Karen's presence causes a rift between Lip (Jeremy Allen White) and Mandy (Emma Greenwell), who is upset that Lip did not inform her of Karen's return. After Mandy moves out of the Gallagher house, Lip visits Karen and the two have sex. After attending a Down syndrome support group, Sheila is inspired to join the "Retard Nation" organization, which aims to help people with disabilities reclaim the slur. Offended by the organization, Mrs. Wong (Elizabeth Sung) threatens to keep Hymie away from Sheila unless she ends her association with the group; Mrs. Wong also reveals that Karen had called the Wong family, asking them to take Hymie away from Sheila. Devastated, Sheila confronts Karen over her actions; Karen admits to doing so, wanting to return to their simpler life before Hymie. Kevin (Steve Howey) and Veronica (Shanola Hampton) continue their attempt at surrogacy with Carol (Vanessa Bell Calloway), but Veronica reaches her breaking point and decides to stop using her mother when she believes Carol is growing attracted to Kevin.

As the Gallaghers debate on what to do with Patrick, Carl (Ethan Cutkosky) shocks the family by deciding to poison Patrick with rat poisoning, almost killing him. After Patrick recovers, Tony (Tyler Jacob Moore) visits Fiona to let her know that Patrick wants them evicted that same day to avoid pressing charges. In order to save their house, Debbie claims that Patrick sexually molested her. Patrick is arrested, but Fiona drops the charges by making him agree to a 50-year lease at $500 per month, down from the $1800 he originally wanted.

==Production==
===Development===
The episode was written by co-executive producer Davey Holmes, and directed by Danny Cannon. It was Holmes' first writing credit, and Cannon's first directing credit.

==Reception==
===Viewers===
In its original American broadcast, "Where There's a Will" was seen by an estimated 1.66 million household viewers with a 0.8 in the 18–49 demographics. This means that 0.8 percent of all households with televisions watched the episode. This was a 6% decrease in viewership from the previous episode, which was seen by an estimated 1.76 million household viewers with a 0.8 in the 18–49 demographics.

===Critical reviews===
"Where There's a Will" received highly positive reviews from critics. Joshua Alston of The A.V. Club gave the episode a "B+" grade. Alston, who had been largely critical of Jimmy's character in previous reviews, praised the central storyline between Fiona and Jimmy and said the episode "cements the quietly building tension between Fiona and Jimmy in an effective way, suddenly turning the relationship I once found the least interesting aspect of the show into the one I'm most intrigued by." Alston was mixed over Sheila's subplot, writing "I found the "Retard Nation" story irritating because I didn't find it funny. Shameless can get away with a whole lot when it can back it up with laughs, but they weren't there for me." In contrast, John Vilanova of Paste, who gave the episode a 7.1 out of 10 rating, praised the handling of Sheila's storyline: "This could easily be offensive—and it may be to some—but I found the handling of this plot relatively impressive in its sensitivity to what is a more nuanced conversation. Shameless often (intentionally) struggles with subtlety, but it does often tackle complicated issues like poverty in a way that on the surface seems silly but does get at the complexity of these issues."

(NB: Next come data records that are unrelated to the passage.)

import Summits.HodgeConjecture.HodgeConjecture.Theorems.F0P3bU2XiSphericalVector      -- part 1∕2 (this seat): `twist_borel_apply_eq`, `exists_compact_open_iwasawa_two`, `exists_xiSpherical`
import Literature.NumberTheory.Automorphic.UnitaryGroupTorusOrbitalDescentNonsplitTwo  -- ★ unimodularity inputs (`modularCharacter_local_eq_one_of_isotropic`, `isMulRightInvariant_of_modularCharacterFun_eq_one`)
import Summits.HodgeConjecture.HodgeConjecture.Theorems.F0P3bHPrincipalSeriesJHOfUTwo   -- ★ p842330: `isOpen_ker_of_continuous_unitsComplex`
import Literature.NumberTheory.Automorphic.CMPrincipalSeriesJacquetEvalOne             -- ★ `nonarchimedeanGroup_cmLocal`
import HarnessLib

/-!
# (H4) — `ξ₂ = (η_v ψ_v) ∘ det` is a QUOTIENT of `i(χH₂)` on `U(Φ₂)(L⁺_v)`: the `ξ₂`-twisted invariant `K_v`-integral

Cell hodgecm-mathlib (FLOOR 0), crux `H413` = `stmt-HodgeConjecture-24833`, line «CMCharIdentityTest» (ED. 11), joint (N-H-ii′) ⟸ (JH₂) ⟸
(H3) + (H4) (+ (EIG) ★) — ★ junction `F0P3bU2PrincipalSeriesJHOfBricks.uTwoPrincipalSeriesJH_of_bricks` (p842461).  THIS FILE (theorems only; no `def`,
no named fact, no `sorry`) PROVES the binder **(H4)** `hQ` VERBATIM — `xi_quotient_functional` (§4): a non-zero linear functional `q` on `i(χH₂)` with
`q(g·f) = ξ₂(g) q(f)`; after it (JH₂) ⟸ (H3) `hHC` alone (`uTwoPrincipalSeriesJH_of_bricks hHC xi_quotient_functional no_char_eigenvector_cmPrincipalSeries_two`).
* §1–§2 (part 1∕2, `F0P3bU2XiSphericalVector`): the dictionary `τ = ξ₂ · δ_{B₂}` on `B₂`, `K_v` with `G₂ = B₂ · K_v`, the `ξ₂`-spherical vector `f₀`.
* §3 THE FUNCTIONAL `q(f) = ∫_{K_v} Ξ(κ⁻¹) f(κ) dμ_{K_v}` for an abstract continuous character `Ξ` of `G₂` with open kernel agreeing with `ξ₂`: `q(f₀) ≠ 0`,
  and `q(g·f) = Ξ(g) q(f)` by unfolding `∫_G Ξ(y⁻¹) (1_{K_v} f)(y g) dν(y)` twice (★ `exists_integral_eq_mul_integral_compact_borel` `∫_G = C ∫_K ∫_B`, the
  modular substitution on `B₂`, unimodularity of `G₂` ★ `modularCharacter_local_eq_one_of_isotropic`).
* §4 HEAD `xi_quotient_functional` = (H4) at `Ξ := (η_v ∘ det)(ψ_v ∘ det)` (continuous ★, open kernel since `G₂` is non-archimedean ★).
HONEST LABEL: HC_CM is proved only modulo the 2 remaining named inputs (hLiu418, h413) until rung 0 closes.

## References
* [Rogawski1990] J. D. Rogawski, *Automorphic Representations of Unitary Groups in Three Variables* (1990), §12.1 case (1) pp. 171–172, §4.5 p. 45.
* [Casselman1995] W. Casselman, *Introduction to the theory of admissible representations of p-adic reductive groups* (1995), §3.1, Prop. 6.4.1.
* [BernsteinZelevinsky1977] I. N. Bernstein, A. V. Zelevinsky, Ann. Sci. ÉNS 10 (1977), §2.3 (the functors `i_{G,M}`, `r_{M,G}`).
* [BernsteinZelevinsky1976] I. N. Bernšteĭn, A. V. Zelevinskiĭ, Russian Math. Surveys 31:3 (1976), Prop. 2.29 pp. 23–24 (Frobenius reciprocity with the modulus `Δ_H∕Δ_G`; Thm. 2.28).
* [CartierCorvallis1979] P. Cartier, *Representations of p-adic groups: a survey*, PSPM 33.1 (1979), §III.3–§IV.1.
-/

set_option autoImplicit false
set_option linter.dupNamespace false

noncomputable section

open NumberField IsDedekindDomain MeasureTheory
open scoped Matrix MatrixGroups NNReal
open Literature.NumberTheory.Rogawski1990 Literature.NumberTheory.Automorphic Literature.NumberTheory.Automorphic.UnitaryGroup
open Literature.NumberTheory.GaloisRepresentations


namespace Summit.HodgeConjecture.HodgeConjecture.Cruxes.H413.F0P3bU2XiQuotientFunctional

open Summit.HodgeConjecture.HodgeConjecture.Cruxes.H413.F0P3bU2XiSphericalVector

variable (L : Type) [Field L] [NumberField L] [IsCMField L] (v : HeightOneSpectrum (𝓞 ↥(maximalRealSubfield L)))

David Crow of Den of Geek praised the comedic tone of the episode, writing "Overall, it is a nice return to unapologetic crudeness and light political incorrectness following two heavier episodes. [...] This episode is a nice breath before some big dramatic plunges for our last three shows." Joshua Wagonblast of The Highlander praised the episode's script: "Davey Holmes did a fine job crafting a believable, but still outrageous and comical episode for this week. I am pleased to say that "Shameless" is heading in a nice direction as the season slows to a close." Wagonblast also commented positively on Macy's performance, writing "Macy hits all the right notes as expected and I am compelled to see where this odd storyline will go." Leigh Raines of TV Fanatic gave the episode a 4 star rating out of 5.